Thursday, April 9, 2009

Search Engine Spider Behaviour :

Search engines use an online software to browse the web, looking for new sites to index. The software is referred to as a spider or crawler or the worm. Most search engine spiders have the same level of technology as an early version of Search engines.

What does that mean to us? It means that the spiders can't perform JavaScript functions,images frames and generally can't spider image maps. Spiders can't see text that is contained in graphic images, although some of them read and use the Alt tag assigned to the image. If you think about how the navigation is setup on your site, do you have rollover images in your navigation or drop down lists? Search engines may not see those interior pages. They require text links to get into the deeper content your site.

Have you ever noticed how some designers always have text links at the bottoms of their pages? One good reason to do that is so that your site is in compliance with the American Disability regulations since text readers also can't perform Javascript functions. But the best reason is to get the spiders into the site. 508 compliance has become an important aspect of Web design, and goes hand in hand with search engine optimization.

The text on the pages should be HTML text. Text that is contained in images can't be seen by the spiders, so the content won't be reported back to the search engine.

The goal is to have the search engine spider send back information on every page of your site.
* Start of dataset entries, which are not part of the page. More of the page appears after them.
import Summits.SmoothPoincare4.SmoothPoincare4.Theses.SymplecticOrigami
import Literature.Topology.FourManifolds.Morse
import Literature.Topology.FourManifolds.MorseTwoCriticalPoints
import Literature.Topology.FourManifolds.TraceMorseFunction
import Literature.Topology.FourManifolds.CircleNbhdTransport
import Literature.Topology.FourManifolds.LatticeFormsDefinite

/-!
# Stub `stub_ballOfSublevel` of line `pair-rigidity-endgame` (crux `SymplecticOrigami.OrigamiRung`)

**A compact regular sublevel set around a single non-degenerate minimum is an embedded closed
ball.**  Let `f` be smooth on an open set `Ω` of a boundaryless `4`-manifold `M`, with
`{x ∈ Ω | f x ≤ 0}` compact, and let `p ∈ Ω`, `f p < 0`, be the only critical point of `f` in
`{f ≤ 0}`, with positive definite Hessian.  Then there is a smooth embedding `j : 𝔻⁴ → M` of the
closed unit ball (manifold with boundary, `ClosedBall.lean`) with `j(𝔻⁴) = {x ∈ Ω | f x ≤ 0}`
and `j(∂𝔻⁴) = {x ∈ Ω | f x = 0}` (Milnor, *Morse theory* (1963), Thm. 3.1 with the Lemma of
Morse, as in the proof of Reeb's Thm. 4.1, p. 25: "`Mᵃ` is a closed `n`-cell").

The proof is plumbing over proved tree machinery:

* `isOpen_setOf_not_isMCriticalPt_and_le` — the critical set of `f|Ω` is closed in `Ω`
  (`isClosed_criticalSet_of_contMDiff`), so removing from `Ω` the critical points with `0 ≤ f`
  leaves an open set `U ⊇ {f ≤ 0}` on which `p` is the only critical point; on the open
  submanifold `U` (Mathlib's `TopologicalSpace.Opens` instances) `g = f|U` is therefore a Morse
  function (criticality and Hessians transfer, `isMCriticalPt_comp_subtype_val_opens_iff`,
  `mhessian_comp_subtype_val_opens`; positive definite forms are nondegenerate) and `0` is a
  regular level of `g` (`isRegularLevel_of_not_isMCriticalPt`);
* the regular sublevel set `RegularSublevel h = {g ≤ 0}` (`RegularLevelSplitting.lean`: a compact
  manifold with boundary `{g = 0}`, smoothly embedded in `U` by the inclusion) carries the adapted
  Morse function `g + 1` of `RegularSublevel.morseData`, whose only critical point is `p`, of
  index `sigNeg (Hess f p) = 0` (`LinearMap.BilinForm.sigNeg_eq_zero_of_posDef`), so the disc
  lemma `IsMorseAdapted.nonempty_diffeomorph_closedBall` gives `Φ : {g ≤ 0} ≅ 𝔻⁴`;
* `j = (U ↪ M) ∘ ({g ≤ 0} ↪ U) ∘ Φ⁻¹` is a smooth embedding
  (`Manifold.IsSmoothEmbedding.comp_diffeomorph`, `Manifold.IsSmoothEmbedding.subtypeVal_comp`)
  onto `{f ≤ 0}`, and `Φ⁻¹` carries `∂𝔻⁴ = 𝕊³` (`range_inclusion_eq_boundary`) onto
  `∂{g ≤ 0} = {g = 0}` (`Diffeomorph.image_boundary`, `RegularSublevel.mem_boundary_iff`).
-/

noncomputable section

-- the prescribed namespace `Summit.<P>.<Sub>.…` duplicates `SmoothPoincare4` (P = Sub)
set_option linter.dupNamespace false

open scoped Manifold ContDiff Topology ContinuousMap
open Set TopologicalSpace
open Literature.Topology.FourManifolds (singularHomologyZ sphereInversion IsTwistedSphere)
open Literature.Geometry.Kaehler (MForm IsSmoothForm IsClosedForm)

namespace Summit.SmoothPoincare4.SmoothPoincare4.Theorems.OrigamiRung.PairRigidityEndgame

/-- Model space `ℝⁿ`. -/
local notation "𝔼" n:arg => EuclideanSpace ℝ (Fin n)
/-- The round 4-sphere. -/
local notation "𝕊⁴" => (Metric.sphere (0 : EuclideanSpace ℝ (Fin 5)) 1)
/-- The round 2-sphere. -/
local notation "𝕊²" => (Metric.sphere (0 : EuclideanSpace ℝ (Fin 3)) 1)
/-- The closed unit 4-ball with its manifold-with-boundary structure (`ClosedBall.lean`). -/
local notation "𝔻⁴" => (Metric.closedBall (0 : EuclideanSpace ℝ (Fin (3 + 1))) 1)

section BallOfSublevel

open Literature.Topology.FourManifolds

/-! ### Removing the critical points above a level leaves an open set -/

/-- **The critical points of a smooth function on an open set with value `≥ a` form a
relatively closed set**: for `f` smooth on the open set `Ω`, the set of points of `Ω` which are
not critical points of `f` with `a ≤ f` is open (the critical set of `f|Ω` is closed in the open
submanifold `Ω`, Milnor 1963, §2, `isClosed_criticalSet_of_contMDiff`; criticality of `f|Ω`
is criticality of `f`, `isMCriticalPt_comp_subtype_val_opens_iff`). [folklore] -/
theorem isOpen_setOf_not_isMCriticalPt_and_le {E H : Type*} [NormedAddCommGroup E]
    [NormedSpace ℝ E] [TopologicalSpace H] (I : ModelWithCorners ℝ E H) {M : Type*}
    [TopologicalSpace M] [ChartedSpace H M] [IsManifold I ∞ M] {Ω : Set M} {f : M → ℝ}
    (hΩ : IsOpen Ω) (hf : ContMDiffOn I 𝓘(ℝ, ℝ) ∞ f Ω) (a : ℝ) :
    IsOpen {x | x ∈ Ω ∧ ¬ (mfderiv I 𝓘(ℝ, ℝ) f x = 0 ∧ a ≤ f x)} := by
  have hmd : ∀ x ∈ Ω, MDifferentiableAt I 𝓘(ℝ, ℝ) f x := fun x hx =>
    (hf.contMDiffAt (hΩ.mem_nhds hx)).mdifferentiableAt (by simp)
  set Ω' : Opens M := ⟨Ω, hΩ⟩ with hΩ'
  have hf₀ : ContMDiff I 𝓘(ℝ, ℝ) ∞ (f ∘ (Subtype.val : Ω' → M)) :=
    hf.comp_contMDiff contMDiff_subtype_val fun x => x.2
  have hC : IsClosed (criticalSet I (f ∘ (Subtype.val : Ω' → M))) :=
    isClosed_criticalSet_of_contMDiff hf₀ (by norm_cast)
  have hA : IsClosed (criticalSet I (f ∘ (Subtype.val : Ω' → M)) ∩
      (f ∘ (Subtype.val : Ω' → M)) ⁻¹' Ici a) :=
    hC.inter (isClosed_Ici.preimage hf₀.continuous)
  have himg : Subtype.val '' (criticalSet I (f ∘ (Subtype.val : Ω' → M)) ∩
      (f ∘ (Subtype.val : Ω' → M)) ⁻¹' Ici a)ᶜ =
      {x | x ∈ Ω ∧ ¬ (mfderiv I 𝓘(ℝ, ℝ) f x = 0 ∧ a ≤ f x)} := by
    ext x
    simp only [mem_image, mem_compl_iff, mem_inter_iff, mem_criticalSet, mem_preimage,
      Function.comp_apply, mem_Ici, mem_setOf_eq]
    constructor
    · rintro ⟨y, hy, rfl⟩
      refine ⟨y.2, fun h => hy ⟨?_, h.2⟩⟩
      exact (isMCriticalPt_comp_subtype_val_opens_iff y (hmd y y.2)).2 h.1
    · rintro ⟨hx, h⟩
      refine ⟨⟨x, hx⟩, fun hy => h ⟨?_, hy.2⟩, rfl⟩
      exact (isMCriticalPt_comp_subtype_val_opens_iff (⟨x, hx⟩ : Ω') (hmd x hx)).1 hy.1
  rw [← himg]
  exact hΩ.isOpenMap_subtype_val _ hA.isOpen_compl

/-- A bilinear form whose quadratic form is positive definite is nondegenerate. [folklore] -/
theorem nondegenerate_of_posDef_toQuadraticMap {V : Type*} [AddCommGroup V] [Module ℝ V]
    {B : LinearMap.BilinForm ℝ V} (hB : B.toQuadraticMap.PosDef) : B.Nondegenerate := by
  refine ⟨fun x hx => ?_, fun y hy => ?_⟩
  · by_contra hne
    have h := hB x hne
    rw [LinearMap.BilinMap.toQuadraticMap_apply, hx x] at h
    exact lt_irrefl _ h
  · by_contra hne
    have h := hB y hne
    rw [LinearMap.BilinMap.toQuadraticMap_apply, hy y] at h
    exact lt_irrefl _ h

/-! ### The stub -/

/-- **A compact regular sublevel set around a single non-degenerate minimum is an embedded
closed `4`-ball with boundary sphere onto the level.**  For `f` smooth on an open set `Ω` of a
boundaryless `4`-manifold with `{x ∈ Ω | f x ≤ 0}` compact, whose only critical point in
`{f ≤ 0}` is a point `p` with `f p < 0` and positive definite Hessian, there is a smooth
embedding `j : 𝔻⁴ → M` with `j(𝔻⁴) = {x ∈ Ω | f x ≤ 0}` and `j(𝕊³) = {x ∈ Ω | f x = 0}`:
shrink `Ω` to an open `U ⊇ {f ≤ 0}` on which `p` is the only critical point, so that `f|U` is
Morse with regular level `0`; the compact regular sublevel set `{f|U ≤ 0}` (a manifold with
boundary `{f = 0}`, Milnor 1963 Thm. 3.1) carries an adapted Morse function with the single
critical point `p`, of index `0`, hence is a disc (Lemma of Morse and Thm. 3.1, as in the proof
of Thm. 4.1); compose the diffeomorphism with the inclusions and transport the boundary.
[cite: Milnor1963, Thm. 3.1, Lemma 2.2 and proof of Thm. 4.1 (p. 25)] -/
theorem stub_ballOfSublevel :
    ∀ (M : Type) [TopologicalSpace M] [T2Space M] [SecondCountableTopology M]
      [ChartedSpace (𝔼 4) M] [IsManifold (𝓡 4) ∞ M] (Ω : Set M) (f : M → ℝ) (p : M),
      IsOpen Ω → ContMDiffOn (𝓡 4) 𝓘(ℝ, ℝ) ∞ f Ω → IsCompact {x | x ∈ Ω ∧ f x ≤ 0} →
      p ∈ Ω → f p < 0 →
      (∀ x ∈ Ω, f x ≤ 0 → mfderiv (𝓡 4) 𝓘(ℝ, ℝ) f x = 0 → x = p) →
      mfderiv (𝓡 4) 𝓘(ℝ, ℝ) f p = 0 →
      (Literature.Topology.FourManifolds.mhessian (𝓡 4) f p).toQuadraticMap.PosDef →
      ∃ j : 𝔻⁴ → M, Manifold.IsSmoothEmbedding (𝓡∂ (3 + 1)) (𝓡 (3 + 1)) ∞ j ∧
        Set.range j = {x | x ∈ Ω ∧ f x ≤ 0} ∧
        Set.range (j ∘ Set.inclusion (Metric.sphere_subset_closedBall :
            Metric.sphere (0 : EuclideanSpace ℝ (Fin (3 + 1))) 1 ⊆ Metric.closedBall 0 1)) =
          {x | x ∈ Ω ∧ f x = 0} := by
  intro M _ _ _ _ _ Ω f p hΩ hf hK hpΩ hfp huniq hdfp hH
  have hmd : ∀ x ∈ Ω, MDifferentiableAt (𝓡 4) 𝓘(ℝ, ℝ) f x := fun x hx =>
    (hf.contMDiffAt (hΩ.mem_nhds hx)).mdifferentiableAt (by simp)
  -- the open set `U ⊇ {f ≤ 0}` on which `p` is the only critical point
  set U : Opens M :=
    ⟨{x | x ∈ Ω ∧ ¬ (mfderiv (𝓡 4) 𝓘(ℝ, ℝ) f x = 0 ∧ 0 ≤ f x)},
      isOpen_setOf_not_isMCriticalPt_and_le (𝓡 4) hΩ hf 0⟩ with hU
  have hUmem : ∀ x, x ∈ U ↔ x ∈ Ω ∧ ¬ (mfderiv (𝓡 4) 𝓘(ℝ, ℝ) f x = 0 ∧ 0 ≤ f x) :=
    fun x => Iff.rfl
  have hUΩ : ∀ x, x ∈ U → x ∈ Ω := fun x hx => ((hUmem x).1 hx).1
  have hKU : ∀ x, x ∈ Ω → f x ≤ 0 → x ∈ U := by
    intro x hx hfx
    refine (hUmem x).2 ⟨hx, fun h => ?_⟩
    have hxp : x = p := huniq x hx hfx h.1
    rw [hxp] at h
    exact absurd hfp (not_lt.2 h.2)
  have hpU : p ∈ U := hKU p hpΩ hfp.le
  have hcritU : ∀ x, x ∈ U → mfderiv (𝓡 4) 𝓘(ℝ, ℝ) f x = 0 → x = p := by
    intro x hx hc
    obtain ⟨hxΩ, hn⟩ := (hUmem x).1 hx
    exact huniq x hxΩ (le_of_lt (not_le.1 fun h => hn ⟨hc, h⟩)) hc
  -- `g = f|U` is a Morse function with the single critical point `p` and regular level `0`
  set g : U → ℝ := f ∘ Subtype.val with hg_def
  have hgs : ContMDiff (𝓡 4) 𝓘(ℝ, ℝ) ∞ g := hf.comp_contMDiff contMDiff_subtype_val fun x => hUΩ x x.2
  have hgcrit : ∀ y : U, IsMCriticalPt (𝓡 4) g y → (y : M) = p := fun y hy =>
    hcritU y y.2 ((isMCriticalPt_comp_subtype_val_opens_iff y (hmd y (hUΩ y y.2))).1 hy)
  have hnd : (mhessian (𝓡 4) f p).Nondegenerate := nondegenerate_of_posDef_toQuadraticMap hH
  have hg : IsMorse (𝓡 4) g := by
    refine ⟨hgs, fun y hy => ?_⟩
    rw [hg_def, mhessian_comp_subtype_val_opens, hgcrit y hy]
    exact hnd
  have h : IsRegularLevel (𝓡 4) g 0 := by
    refine isRegularLevel_of_not_isMCriticalPt hgs fun y hy0 hyc => ?_
    have hyp : (y : M) = p := hgcrit y hyc
    have : f p = 0 := by rw [← hyp]; exact hy0
    exact hfp.ne this
  -- the regular sublevel set `{g ≤ 0}` is compact
  have hKc : IsCompact ((Subtype.val : U → M) ⁻¹' {x | x ∈ Ω ∧ f x ≤ 0}) :=
    Topology.IsInducing.subtypeVal.isCompact_preimage' hK fun x hx => ⟨⟨x, hKU x hx.1 hx.2⟩, rfl⟩
  have hpre : ((Subtype.val : U → M) ⁻¹' {x | x ∈ Ω ∧ f x ≤ 0}) = g ⁻¹' Iic 0 := by
    ext y
    simp only [mem_preimage, mem_setOf_eq, mem_Iic, hg_def, Function.comp_apply]
    exact ⟨fun hy => hy.2, fun hy => ⟨hUΩ y y.2, hy⟩⟩
  haveI : CompactSpace (RegularSublevel h) := isCompact_iff_compactSpace.1 (hpre ▸ hKc)
  -- Morse data on `{g ≤ 0}`: the adapted Morse function `g + 1`, single critical point `p`, index `0`
  obtain ⟨hFa, hFcrit, hFind⟩ := RegularSublevel.morseData hg h
  have hpc : IsMCriticalPt (𝓡 4) g ⟨p, hpU⟩ :=
    (isMCriticalPt_comp_subtype_val_opens_iff (⟨p, hpU⟩ : U) (hmd p hpΩ)).2 hdfp
  set P : RegularSublevel h := RegularSublevel.mk h ⟨p, hpU⟩ hfp.le with hP
  have hPc : IsMCriticalPt (𝓡∂ 4)
      (fun x : RegularSublevel h => g (RegularSublevel.incl h x) + (1 - 0)) P :=
    (hFcrit P).2 hpc
  have huniq' : ∀ x : RegularSublevel h, IsMCriticalPt (𝓡∂ 4)
      (fun x : RegularSublevel h => g (RegularSublevel.incl h x) + (1 - 0)) x → x = P := by
    intro x hx
    have hxc : IsMCriticalPt (𝓡 4) g (RegularSublevel.incl h x) := (hFcrit x).1 hx
    have hxp : ((RegularSublevel.incl h x : U) : M) = p := hgcrit _ hxc
    exact RegularSublevel.injective_incl h (Subtype.ext hxp)
  have h0 : morseIndex (𝓡∂ 4)
      (fun x : RegularSublevel h => g (RegularSublevel.incl h x) + (1 - 0)) P = 0 := by
    rw [hFind P hpc]
    show morseIndex (𝓡 4) (f ∘ Subtype.val) (⟨p, hpU⟩ : U) = 0
    rw [morseIndex_comp_subtype_val_opens]
    exact LinearMap.BilinForm.sigNeg_eq_zero_of_posDef hH
  obtain ⟨Φ⟩ := hFa.nonempty_diffeomorph_closedBall (k := 3) (by norm_num) hPc huniq' h0
  -- the embedding `j = (U ↪ M) ∘ ({g ≤ 0} ↪ U) ∘ Φ⁻¹`
  have hemb : Manifold.IsSmoothEmbedding (𝓡∂ (3 + 1)) (𝓡 (3 + 1)) ∞
      (Subtype.val ∘ (RegularSublevel.incl h ∘ Φ.symm)) :=
    ((RegularSublevel.isSmoothEmbedding_incl h).comp_diffeomorph Φ.symm).subtypeVal_comp U
  refine ⟨Subtype.val ∘ (RegularSublevel.incl h ∘ Φ.symm), hemb, ?_, ?_⟩
  · -- `j(𝔻⁴) = {f ≤ 0}`
    rw [Set.range_comp, Set.range_comp, (EquivLike.surjective Φ.symm).range_eq, Set.image_univ,
      RegularSublevel.range_incl]
    ext x
    simp only [mem_image, mem_preimage, mem_Iic, mem_setOf_eq]
    constructor
    · rintro ⟨y, hy, rfl⟩
      exact ⟨hUΩ y y.2, hy⟩
    · rintro ⟨hx, hfx⟩
      exact ⟨⟨x, hKU x hx hfx⟩, hfx, rfl⟩
  · -- `j(𝕊³) = {f = 0}`: `Φ⁻¹` maps `∂𝔻⁴ = 𝕊³` onto `∂{g ≤ 0} = {g = 0}`
    rw [Set.range_comp _ (Set.inclusion _), range_inclusion_eq_boundary, Set.image_comp,
      Set.image_comp, Diffeomorph.image_boundary (by simp) Φ.symm]
    ext x
    simp only [mem_image, mem_setOf_eq]
    constructor
    · rintro ⟨y, ⟨s, hs, rfl⟩, rfl⟩
      exact ⟨hUΩ _ (RegularSublevel.incl h s).2, (RegularSublevel.mem_boundary_iff h s).1 hs⟩
    · rintro ⟨hx, hfx⟩
      have hxU : x ∈ U := hKU x hx hfx.le
      refine ⟨⟨x, hxU⟩, ⟨RegularSublevel.mk h ⟨x, hxU⟩ hfx.le, ?_, rfl⟩, rfl⟩
      exact (RegularSublevel.mem_boundary_iff h _).2 hfx

end BallOfSublevel

end Summit.SmoothPoincare4.SmoothPoincare4.Theorems.OrigamiRung.PairRigidityEndgame

end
Spiders also browse through the directory structure of your site. It might not be a good idea to give them access to certain areas such as your CGI bin directory. Particular meta tags give instructions to search engine spiders but they are mostly ignored. The best way to keep spiders out of things you don't want them in is to use a Robots.txt file.The Robot.txt file includes those file name which we want to hide from the search engine. This file is kept on the server level, and is the first thing that search engine spiders look for when they access your site. Take a look at your Web site statistic program. If you don't have a Robots.txt file, take a look at your error section and see if it is listed as a "file not found". If you have one, it should be listed under your accessed files section. One of the best way to keep your site search engine friendly is by making the use of XML site map.